Harnessing iPSC-Derived CAR-NK Cells: The Advancement of FT596 in B Cell Malignancy Therapy

The abstract discusses the development of a novel immune therapy using induced pluripotent stem cell (iPSC)-derived effector cells, specifically focusing on natural killer (NK) cells. These iPSC-derived NK cells, or iNK cells, are highlighted for their innate reactivity and potential to stimulate adaptive immune responses. The multi-antigen targeted chimeric antigen receptor (CAR)-iNK cell product, named FT596, is engineered with a CD19-targeting CAR, a high-affinity CD16, and a fusion of IL-15 and its receptor alpha for self-sustaining cytokine support.

The CD19-CAR design leverages the polyfunctionality of NK cells, utilizing the transmembrane region of NKG2D and intracellular signaling domains of 2B4 and CD3ζ for effective antigen-specific responses. This CAR-iNK cell has demonstrated high efficacy in cytotoxicity assays against CD19+ B cell lymphoma cells. The inclusion of IL-15RF in the design allows for cytokine-independent expansion and enhanced longevity and functionality of the iNK cells.
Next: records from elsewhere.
import Literature.RingTheory.TightClosure.FRationalNormal
import HarnessLib

/-!
# Parameter-F-closed local domains: principal ideals are Frobenius closed

Topic: `Literature/RingTheory/TightClosure`. PROVED (no named facts). A Noetherian local ring is called
*parameter F-closed* when every ideal generated by a (full) system of parameters is Frobenius closed
([QuyShimomoto2017, Def. 3.5]; for Cohen–Macaulay rings this is F-injectivity, Fedder 1983). This file
records the Frobenius-closure analogue of `IsFRational.isTightlyClosed_span_singleton`
(`FRationalNormal.lean`):

* `isFrobeniusClosed_span_singleton_of_parameterFClosed` — in a parameter-F-closed Noetherian local
  DOMAIN every principal ideal is Frobenius closed: a non-zero `x ∈ 𝔪` extends to systems of parameters
  `x, t₂ⁿ, …, t_dⁿ` for all `n ≥ 1` (`exists_isSystemOfParameters_cons`), so
  `(x)^F ⊆ ⋂ₙ (x, t₂ⁿ, …, t_dⁿ) ⊆ ⋂ₙ (xR + 𝔪ⁿ) = xR` by Krull's intersection theorem in `R/xR`.
  (Equivalently: such a domain is weakly normal in the sense `y^q ∈ x^q R ⇒ y ∈ xR`; cf. Schwede 2009,
  "F-injective singularities are weakly normal", for the F-injective case.)
* `span_singleton_frobeniusClosed_of_fInjective_clause` — the same in the inline vocabulary of route
  `FrobeniusLadder` (summit `ResolutionOfSingularities`, crux `FInjectiveMacaulayfication`): if a
  Noetherian local domain of characteristic `p` satisfies the crux's per-stalk clause (every system of
  parameters weakly regular and generating an ideal `I` with
  `(∃ e, y^(p^e) ∈ span {z^(p^e) | z ∈ I}) → y ∈ I`), then for every `x` the principal ideal `(x)`
  satisfies the same implication. Used by the crux's no-go lemma for parameter-ideal blow-up centres.

## References

* [QuyShimomoto2017] P. H. Quy, K. Shimomoto, *F-injectivity and Frobenius closure of ideals in
  Noetherian rings of characteristic p > 0*, Adv. Math. 313 (2017), §3 (parameter F-closed rings).
* [Fedder1983] R. Fedder, *F-purity and rational singularity*, Trans. AMS 278 (1983).
* [HochsterHuneke1994] Thm. 4.2 (b), proof — the Krull-intersection reduction, as in `FRationalNormal`.
-/

namespace Literature.RingTheory.TightClosure

open IsLocalRing

universe u

variable {R : Type u} [CommRing R]

section ParameterFClosed

variable [IsNoetherianRing R] [IsLocalRing R] [IsDomain R] (p : ℕ) [ExpChar R p]

/-- **Parameter F-closed local domains have Frobenius closed principal ideals.** In a Noetherian local
domain of exponential characteristic `p` in which every ideal generated by a system of parameters is
Frobenius closed, every principal ideal is Frobenius closed: for `0 ≠ x ∈ 𝔪` and systems of
parameters `x, t₂ⁿ, …, t_dⁿ` (`n ≥ 1`), `(x)^F ⊆ ⋂ₙ (x, t₂ⁿ, …, t_dⁿ) ⊆ ⋂ₙ (xR + 𝔪ⁿ) = xR` by Krull's
intersection theorem in `R/xR`; `(0)^F = 0` in a domain and `(u)^F = (u) = R` for a unit `u`.
[folklore] -/
theorem isFrobeniusClosed_span_singleton_of_parameterFClosed
    (hR : ∀ ⦃d : ℕ⦄ (s : Fin d → R), IsSystemOfParameters s →
      IsFrobeniusClosed p (Ideal.span (Set.range s)))
    (x : R) : IsFrobeniusClosed p (Ideal.span {x}) := by
  classical
  rw [isFrobeniusClosed_iff_le]
  intro y hy
  by_cases hx0 : x = 0
  · -- `(0)^F = 0` in a domain
    subst hx0
    obtain ⟨e, he⟩ := (mem_frobeniusClosure_iff p).mp hy
    rw [Ideal.span_singleton_zero, frobeniusPower_def, Submodule.bot_coe, Set.image_singleton,
      zero_pow (expChar_pow_pos R p e).ne', Ideal.span_singleton_zero, Ideal.mem_bot] at he
    rw [Ideal.span_singleton_zero, Ideal.mem_bot]
    exact pow_eq_zero_iff (expChar_pow_pos R p e).ne' |>.mp he
  by_cases hxu : IsUnit x
  · rw [Ideal.span_singleton_eq_top.mpr hxu]; trivial
  have hxm : x ∈ maximalIdeal R := (IsLocalRing.mem_maximalIdeal x).mpr hxu
  have hxnzd : x ∈ nonZeroDivisors R := mem_nonZeroDivisors_of_ne_zero hx0
  -- `dim R = d + 1`
  obtain ⟨d₀, hd₀⟩ := exists_ringKrullDim_eq_nat (R := R)
  obtain ⟨d, rfl⟩ : ∃ d, d₀ = d + 1 := by
    refine Nat.exists_eq_add_one.mpr (Nat.pos_of_ne_zero ?_)
    rintro rfl
    -- `dim R = 0` contradicts `dim (R/xR) + 1 = dim R` with `R/xR` nontrivial
    have hItop : Ideal.span {x} ≠ (⊤ : Ideal R) := fun h =>
      hxu (Ideal.span_singleton_eq_top.mp h)
    haveI : Nontrivial (R ⧸ Ideal.span {x}) := Ideal.Quotient.nontrivial_iff.mpr hItop
    haveI : IsLocalRing (R ⧸ Ideal.span {x}) :=
      IsLocalRing.of_surjective' (Ideal.Quotient.mk _) Ideal.Quotient.mk_surjective
    obtain ⟨m, hm⟩ := exists_ringKrullDim_eq_nat (R := R ⧸ Ideal.span {x})
    have h := ringKrullDim_quotient_span_singleton_succ_eq_ringKrullDim_of_mem_nonZeroDivisors
      hxnzd hxm
    rw [hd₀, hm] at h
    have h' : m + 1 = 0 := by exact_mod_cast h
    exact Nat.succ_ne_zero m h'
  obtain ⟨t, htm, hsop⟩ := exists_isSystemOfParameters_cons hd₀ hxnzd hxm
  -- `y ∈ (x) + 𝔪ⁿ` for every `n ≥ 1`
  have hyn : ∀ n : ℕ, 0 < n → y ∈ Ideal.span {x} ⊔ maximalIdeal R ^ n := by
    intro n hn
    set J : Ideal R := Ideal.span (Set.range (Fin.cons x (fun i => t i ^ n) : Fin (d + 1) → R))
    have hJ : IsFrobeniusClosed p J := hR _ (hsop n hn)
    have hxJ : Ideal.span {x} ≤ J :=
      (Ideal.span_singleton_le_iff_mem _).mpr (Ideal.subset_span ⟨0, rfl⟩)
    have hyJ : y ∈ J := ((isFrobeniusClosed_iff_le p).mp hJ) (frobeniusClosure_mono p hxJ hy)
    refine (Ideal.span_le.mpr ?_ : J ≤ Ideal.span {x} ⊔ maximalIdeal R ^ n) hyJ
    rintro _ ⟨i, rfl⟩
    refine Fin.cases ?_ (fun i => ?_) i
    · exact Ideal.mem_sup_left (Ideal.subset_span (by simp))
    · simpa using Ideal.mem_sup_right (Ideal.pow_mem_pow (htm i) n)
  -- Krull's intersection theorem in `R/xR`
  set I : Ideal R := Ideal.span {x} with hI
  have hItop : I ≠ ⊤ := fun h => hxu (Ideal.span_singleton_eq_top.mp h)
  haveI : Nontrivial (R ⧸ I) := Ideal.Quotient.nontrivial_iff.mpr hItop
  haveI : IsLocalRing (R ⧸ I) :=
    IsLocalRing.of_surjective' (Ideal.Quotient.mk I) Ideal.Quotient.mk_surjective
  have hmk : (maximalIdeal R).map (Ideal.Quotient.mk I) = IsLocalRing.maximalIdeal (R ⧸ I) :=
    IsLocalRing.map_maximalIdeal_of_surjective _ Ideal.Quotient.mk_surjective
  have hbar : Ideal.Quotient.mk I y ∈ ⨅ n : ℕ, IsLocalRing.maximalIdeal (R ⧸ I) ^ n := by
    refine Ideal.mem_iInf.mpr fun n => ?_
    rcases Nat.eq_zero_or_pos n with rfl | hn
    · rw [pow_zero, Ideal.one_eq_top]; trivial
    have := Ideal.mem_map_of_mem (Ideal.Quotient.mk I) (hyn n hn)
    rw [Ideal.map_sup, Ideal.map_quotient_self, bot_sup_eq, Ideal.map_pow, hmk] at this
    exact this
  rw [Ideal.iInf_pow_eq_bot_of_isLocalRing _ (maximalIdeal.isMaximal (R ⧸ I)).ne_top,
    Ideal.mem_bot, Ideal.Quotient.eq_zero_iff_mem] at hbar
  exact hbar

end ParameterFClosed

/-- **Principal ideals of an F-injective Cohen–Macaulay stalk are Frobenius closed, inline form**
(the per-stalk clause of route `FrobeniusLadder`, crux `FInjectiveMacaulayfication`): if a Noetherian
local domain of prime characteristic `p` satisfies "every system of parameters `s` (`dim R` elements
with `rad (s)` maximal) is weakly regular and `(∃ e, y^(p^e) ∈ span {z^(p^e) | z ∈ (s)}) → y ∈ (s)`",
then every principal ideal `(x)` satisfies `(∃ e, y^(p^e) ∈ span {z^(p^e) | z ∈ (x)}) → y ∈ (x)`
(only the Frobenius-closure half of the clause is used). [folklore] -/
theorem span_singleton_frobeniusClosed_of_fInjective_clause (p : ℕ) [Fact p.Prime] {R : Type u}
    [CommRing R] [IsDomain R] [IsNoetherianRing R] [IsLocalRing R] [CharP R p]
    (h : ∀ d : ℕ, ringKrullDim R = d → ∀ s : Fin d → R,
      (Ideal.span (Set.range s)).radical.IsMaximal →
        RingTheory.Sequence.IsWeaklyRegular R (List.ofFn s) ∧
        ∀ y : R, (∃ e : ℕ, y ^ p ^ e ∈ Ideal.span ((fun z : R => z ^ p ^ e) ''
          (Ideal.span (Set.range s) : Set R))) → y ∈ Ideal.span (Set.range s))
    (x y : R) (hy : ∃ e : ℕ, y ^ p ^ e ∈ Ideal.span ((fun z : R => z ^ p ^ e) ''
      (Ideal.span {x} : Set R))) :
    y ∈ Ideal.span {x} := by
  have hR : ∀ ⦃d : ℕ⦄ (s : Fin d → R), IsSystemOfParameters s →
      IsFrobeniusClosed p (Ideal.span (Set.range s)) := by
    intro d s hs
    obtain ⟨hd, hmax⟩ := isSystemOfParameters_iff.mp hs
    exact (isFrobeniusClosed_iff p).mpr (h d hd s hmax).2
  exact (isFrobeniusClosed_iff p).mp (isFrobeniusClosed_span_singleton_of_parameterFClosed p hR x) y hy

end Literature.RingTheory.TightClosure
import Summits.QuantumAdvantage.QuantumAdvantage.Theorems.CubicForrelationNearExactIsExactFourModSixSecondTypeO
import Summits.QuantumAdvantage.QuantumAdvantage.Theorems.CubicForrelationNearExactIsExactFourModSixSecondLevelThree
import Summits.QuantumAdvantage.QuantumAdvantage.Theorems.CubicForrelationNearExactIsExactFourModSixSecondLevelFour
import Summits.QuantumAdvantage.QuantumAdvantage.Theorems.CubicForrelationNearExactIsExactFourModSixSecondSplitA
import Summits.QuantumAdvantage.QuantumAdvantage.Theorems.CubicForrelationNearExactIsExactFourModSixSecondSplitB
import Summits.QuantumAdvantage.QuantumAdvantage.Theorems.CubicForrelationNearExactIsExactFourModSixSecondSplitC
import Summits.QuantumAdvantage.QuantumAdvantage.Theorems.CubicForrelationNearExactIsExactSixteenBoundary
import Summits.QuantumAdvantage.QuantumAdvantage.Theorems.CubicForrelationNearExactIsExactZeroModSixSecondBoundary

/-!
# Crux `CubicForrelation.NearExactIsExact` (stmt-QuantumAdvantage-14043) — for EVERY `n ≡ 4 (mod 6)`, `n ≥ 22`:
  `Φ ≥ 1 − 2^{−⌊n/3⌋} ⇒ Φ = 1`, i.e. `θ_n < 1 − 2^{−⌊n/3⌋}` (the SECOND dyadic boundary is not attained)

Certificate seat `b2b-cforr-cert` (gen 8).  HONEST FRAMING: a theorem uniform in `n` over the residue class `n ≡ 4 (mod 6)` — infinitely many
finite-slice verdicts at once; NOT summit progress (the constants `1 − 2^{−⌊n/3⌋}` tend to `1`, while the crux asks for ONE `θ < 1`).  It DOUBLES
the excluded window of the tree's `isolation_rate_closed_four_mod_six` (`1 − 2^{−⌊n/3⌋−1}`, gen 6) on this class; the case `n = 16` (`r = 2`) is
the tree's `isolation_sixteen_closed` (gens 4/6, twelve files), of which this is the general-`r` version; NEW rows: `θ₂₂ < 127/128` (tree:
`< 255/256`), `θ₂₈ < 511/512` (tree: `< 1023/1024`), …

On `n = 6r+4` bits write `W_g = 2^{2r+2}u` (Ax); `d₀ = [u odd]` is affine.  With `s = (−1)^f`, `τ = u − 2^r s`, the budget is
`Σ τ² = 2^{8r+5}(1−Φ) ≤ 2^{6r+4} = N` at `Φ ≥ 1 − 2^{−(2r+1)}` and the pairing `Σ_y (−1)^g τ̂(y) = 2^{10r+6}(1−Φ) = 2^{2r+1}N`:
* type O (all `u` odd): `f2_typeO_false` (`…FourModSixSecondTypeO`: `τ = (−1)^{d₁}`, `d₁` quadratic; symplectic extraction vs `16 ∣ Σ₆τ`, or
  large radical vs pairing);
* split (`d₀` non-constant): `f2_split_trichotomy` (`…FourModSixSecondSplitBudget`; digits `…FourModSixDigits`, residual `…FourModSixResidual`)
  and the three configurations `f2_splitA_false` / `f2_splitB_false` / `f2_splitC_false`;
* all `u` even: level `2r+3` `f2_levelThree_false` (codim-2 flat), level `2r+4` `f2_levelFour_false` (codim-4 flat), levels `≥ 2r+5`
  `f2_high_levels` (walk + Hou).
Hence `f2_isolation_ge` (`r ≥ 3`) and, at the literal type `Fin n`, `isolation_closed_four_mod_six_sharp`, `theta_lt_sharp_four_mod_six`,
`theta_halfopen_four_mod_six_sharp` (`θ_n ∈ [15/16, 1 − 2^{−⌊n/3⌋})`), and the explicit rows `isolation_twentytwo_closed` (`127/128`),
`theta_twentytwo_halfopen`, `isolation_twentyeight_closed` (`511/512`).  UNION with the `n ≡ 0 (mod 6)` theorem of this generation
(`isolation_closed_zero_mod_six_sharp`) and the tree's `isolation_sixteen_closed`: `isolation_closed_sharp_zero_or_four_mod_six` — for every
`n ≥ 16` with `n ≡ 0` or `4 (mod 6)`, `Φ ≥ 1 − 2^{−⌊n/3⌋} ⇒ Φ = 1`.  (At `n = 10` the value `1 − 2^{−⌊n/3⌋} = 7/8` IS attained, `theta_ten_isLeast`;
for `n ≡ 2 (mod 6)` only the rate `1 − 2^{−⌊n/3⌋−1}` is known — the type-O digit `d₁` is quadratic there and the budget is not exhausted.)

References: J. Ax (1964) / R. J. McEliece (1972); X.-D. Hou (1998); MacWilliams–Sloane (1977) Ch. 13–15; R. O'Donnell (2014) §3.3.
Everything below is proved from Mathlib and the tree; axioms are the standard three.
-/

set_option linter.dupNamespace false -- D-0017: single-problem summit ⇒ `QuantumAdvantage.QuantumAdvantage` by design

noncomputable section

namespace Summit.QuantumAdvantage.QuantumAdvantage.Theorems.CubicForrelation.NearExactIsExact

open Finset
open Literature.Computability.QuantumComplexity
open Literature.Computability.QuantumComplexity.DerivativeWalsh (W)

/-- **`Φ ≥ 1 − 2^{−(2r+1)} ⇒ Φ = 1` for cubic pairs on `(3r+2) + (3r+2)` bits, every `r ≥ 3`.**  Type O: `f2_typeO_false`; split:
`f2_split_trichotomy` + `f2_splitA/B/C_false`; even: `f2_levelThree_false`, `f2_levelFour_false`, `f2_high_levels`.  Uniform in `r`; NOT summit
progress. [this work] -/
theorem f2_isolation_ge (r : ℕ) (hr : 3 ≤ r) (f g : (Fin ((3 * r + 2) + (3 * r + 2)) → Bool) → Bool) (hf : IsDegLeFun 3 f)
    (hg : IsDegLeFun 3 g) (hΦ : 1 - (1 / 2 : ℝ) ^ (2 * r + 1) ≤ forrelation f g) : forrelation f g = 1 := by
  obtain ⟨u, hu⟩ := tw_base g hg (2 * r + 2) (by omega)
  by_cases hodd : ∃ x, Odd (u x)
  · by_cases heven : ∃ x, ¬ Odd (u x)
    · exfalso
      obtain ⟨hTeq, hpt, hcases⟩ := f2_split_trichotomy r f g u hr hg hu hodd heven hΦ
      rcases hcases with ⟨hA, hB, hC⟩ | ⟨hA, hB, hC⟩ | ⟨hA, hB, hC⟩
      · exact f2_splitA_false r hr f g hf hg u hu hodd heven hTeq hpt hA hB hC
      · exact f2_splitB_false r hr f g hf hg u hu hodd heven hTeq hpt hA hB hC
      · exact f2_splitC_false r hr f g hf hg u hu hodd heven hTeq hpt hA hB hC
    · push Not at heven
      exact (f2_typeO_false r (by omega) f g hf hg u hu heven hΦ).elim
  · push Not at hodd
    have hu1 := tw_level_up g u hu hodd
    by_cases hodd1 : ∃ x, Odd (u x / 2)
    · exact (f2_levelThree_false r (by omega) f g hf hg _ hu1 hodd1 hΦ).elim
    · push Not at hodd1
      have hu2 := tw_level_up g _ hu1 hodd1
      by_cases hodd2 : ∃ x, Odd (u x / 2 / 2)
      · exact (f2_levelFour_false r hr f g hf hg _ hu2 hodd2 hΦ).elim
      · push Not at hodd2
        have hu3 := tw_level_up g _ hu2 hodd2
        exact f2_high_levels r hr f g hf hg _ hu3 hΦ

/-- **For every `n ≡ 4 (mod 6)`, `n ≥ 22`, and all cubic `f, g : 𝔽₂ⁿ → 𝔽₂: `Φ(f,g) ≥ 1 − 2^{−⌊n/3⌋} ⇒ Φ(f,g) = 1`** (at the literal
type `Fin n`).  Doubles the excluded window of `isolation_rate_closed_four_mod_six` on this class (`n = 16` is `isolation_sixteen_closed`).
Infinitely many finite-slice verdicts; NOT summit progress. [this work] -/
theorem isolation_closed_four_mod_six_sharp : ∀ n : ℕ, n % 6 = 4 → 22 ≤ n → ∀ f g : (Fin n → Bool) → Bool,
    IsDegLeFun 3 f → IsDegLeFun 3 g → 1 - (1 / 2 : ℝ) ^ (n / 3) ≤ forrelation f g → forrelation f g = 1 := by
  intro n hn h22 f g hf hg hΦ
  obtain ⟨r, hr⟩ : ∃ r, n = (3 * r + 2) + (3 * r + 2) := ⟨n / 6, by omega⟩
  subst hr
  have e : ((3 * r + 2) + (3 * r + 2)) / 3 = 2 * r + 1 := by omega
  rw [e] at hΦ
  exact f2_isolation_ge r (by omega) f g hf hg hΦ

/-- **`θ_n < 1 − 2^{−⌊n/3⌋}` for every `n ≡ 4 (mod 6)`, `n ≥ 22`.** NOT summit progress. [this work] -/
theorem theta_lt_sharp_four_mod_six (n : ℕ) (hn : n % 6 = 4) (h22 : 22 ≤ n) :
    ∃ θ : ℝ, θ < 1 - (1 / 2 : ℝ) ^ (n / 3) ∧ ∀ f g : (Fin n → Bool) → Bool, IsDegLeFun 3 f → IsDegLeFun 3 g →
      θ < forrelation f g → forrelation f g = 1 :=
  fb_theta_lt_of_closed (n := n) _ (isolation_closed_four_mod_six_sharp n hn h22)

/-- **`θ_n ∈ [15/16, 1 − 2^{−⌊n/3⌋})` for every `n ≡ 4 (mod 6)`, `n ≥ 22`.** NOT summit progress. [this work] -/
theorem theta_halfopen_four_mod_six_sharp (n : ℕ) (hn : n % 6 = 4) (h22 : 22 ≤ n) :
    ∃ θ₀ : ℝ, 15 / 16 ≤ θ₀ ∧ θ₀ < 1 - (1 / 2 : ℝ) ^ (n / 3) ∧
      IsLeast {θ : ℝ | ∀ f g : (Fin n → Bool) → Bool, IsDegLeFun 3 f → IsDegLeFun 3 g →
        θ < forrelation f g → forrelation f g = 1} θ₀ := by
  obtain ⟨θ₀, hθ₀⟩ := theta_exists n
  obtain ⟨θ', hθ', hiso⟩ := theta_lt_sharp_four_mod_six n hn h22
  have hev : Even n := ⟨n / 2, by omega⟩
  exact ⟨θ₀, le_of_isolates_ge_sixteen hev (by omega) hθ₀.1, lt_of_le_of_lt (hθ₀.2 hiso) hθ', hθ₀⟩

/-! ### Explicit new rows: `n = 22` and `n = 28` -/

/-- **On 22 bits, `Φ ≥ 127/128 ⇒ Φ = 1`** for all cubic `f, g : 𝔽₂²² → 𝔽₂ (the tree had `255/256`, `isolation_rate_closed`).  A decidable
verdict about the finite slice `n = 22`; NOT summit progress. [this work] -/
theorem isolation_twentytwo_closed : ∀ f g : (Fin 22 → Bool) → Bool, IsDegLeFun 3 f → IsDegLeFun 3 g →
    (127 / 128 : ℝ) ≤ forrelation f g → forrelation f g = 1 := by
  intro f g hf hg hΦ
  exact isolation_closed_four_mod_six_sharp 22 (by norm_num) (by norm_num) f g hf hg (by norm_num; exact hΦ)

/-- **`θ₂₂ ∈ [15/16, 127/128)`.** NOT summit progress. [this work] -/
theorem theta_twentytwo_halfopen : ∃ θ₀ : ℝ, 15 / 16 ≤ θ₀ ∧ θ₀ < 127 / 128 ∧
    IsLeast {θ : ℝ | ∀ f g : (Fin 22 → Bool) → Bool, IsDegLeFun 3 f → IsDegLeFun 3 g →
      θ < forrelation f g → forrelation f g = 1} θ₀ := by
  obtain ⟨θ₀, h1, h2, h3⟩ := theta_halfopen_four_mod_six_sharp 22 (by norm_num) (by norm_num)
  exact ⟨θ₀, h1, by norm_num at h2; exact h2, h3⟩

/-- **On 28 bits, `Φ ≥ 511/512 ⇒ Φ = 1`** for all cubic `f, g : 𝔽₂²⁸ → 𝔽₂ (the tree had `1023/1024`).  NOT summit progress. [this work] -/
theorem isolation_twentyeight_closed : ∀ f g : (Fin 28 → Bool) → Bool, IsDegLeFun 3 f → IsDegLeFun 3 g →
    (511 / 512 : ℝ) ≤ forrelation f g → forrelation f g = 1 := by
  intro f g hf hg hΦ
  exact isolation_closed_four_mod_six_sharp 28 (by norm_num) (by norm_num) f g hf hg (by norm_num; exact hΦ)

/-! ### Union over the residue classes `0` and `4 (mod 6)` -/

/-- **For every `n ≥ 16` with `n ≡ 0` or `n ≡ 4 (mod 6)` and all cubic `f, g : 𝔽₂ⁿ → 𝔽₂: `Φ(f,g) ≥ 1 − 2^{−⌊n/3⌋} ⇒ Φ(f,g) = 1`.**
(`n = 16`: `isolation_sixteen_closed`; `n ≡ 0`: `isolation_closed_zero_mod_six_sharp`; `n ≡ 4`, `n ≥ 22`: `isolation_closed_four_mod_six_sharp`.)
Infinitely many finite-slice verdicts; NOT summit progress (the constants tend to `1`). [this work] -/
theorem isolation_closed_sharp_zero_or_four_mod_six : ∀ n : ℕ, (n % 6 = 0 ∨ n % 6 = 4) → 16 ≤ n → ∀ f g : (Fin n → Bool) → Bool,
    IsDegLeFun 3 f → IsDegLeFun 3 g → 1 - (1 / 2 : ℝ) ^ (n / 3) ≤ forrelation f g → forrelation f g = 1 := by
  intro n hn h16 f g hf hg hΦ
  rcases hn with h0 | h4
  · exact isolation_closed_zero_mod_six_sharp n h0 (by omega) f g hf hg hΦ
  · by_cases h16' : n = 16
    · subst h16'
      exact isolation_sixteen_closed f g hf hg (by norm_num at hΦ; exact hΦ)
    · exact isolation_closed_four_mod_six_sharp n h4 (by omega) f g hf hg hΦ

/-- **`θ_n < 1 − 2^{−⌊n/3⌋}` for every `n ≥ 16` with `n ≡ 0` or `4 (mod 6)`.** NOT summit progress. [this work] -/
theorem theta_lt_sharp_zero_or_four_mod_six (n : ℕ) (hn : n % 6 = 0 ∨ n % 6 = 4) (h16 : 16 ≤ n) :
    ∃ θ : ℝ, θ < 1 - (1 / 2 : ℝ) ^ (n / 3) ∧ ∀ f g : (Fin n → Bool) → Bool, IsDegLeFun 3 f → IsDegLeFun 3 g →
      θ < forrelation f g → forrelation f g = 1 :=
  fb_theta_lt_of_closed (n := n) _ (isolation_closed_sharp_zero_or_four_mod_six n hn h16)

end Summit.QuantumAdvantage.QuantumAdvantage.Theorems.CubicForrelation.NearExactIsExact

end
FT596, when combined with hnCD16, exhibits dual-specificity, enabling it to combat antigen escape through the use of monoclonal antibodies. In assays, FT596 showed comparable anti-tumor activity to primary CAR19 T cells and enhanced activity when combined with anti-CD20 (rituximab). It was particularly effective in eliminating CD19-escaped target cells.

In vivo studies showed that FT596 matched the tumor clearance of primary CAR19 T cells and demonstrated improved survival and safety profiles in a human CD34 engrafted NSG mouse model. The abstract concludes that FT596 represents a potent, persistent, and scalable engineered immune cell therapy, supporting the rationale for a Phase I Study as a monotherapy and in combination with CD20-targeted monoclonal antibodies for the treatment of relapsed/refractory B-cell lymphoma and leukemia.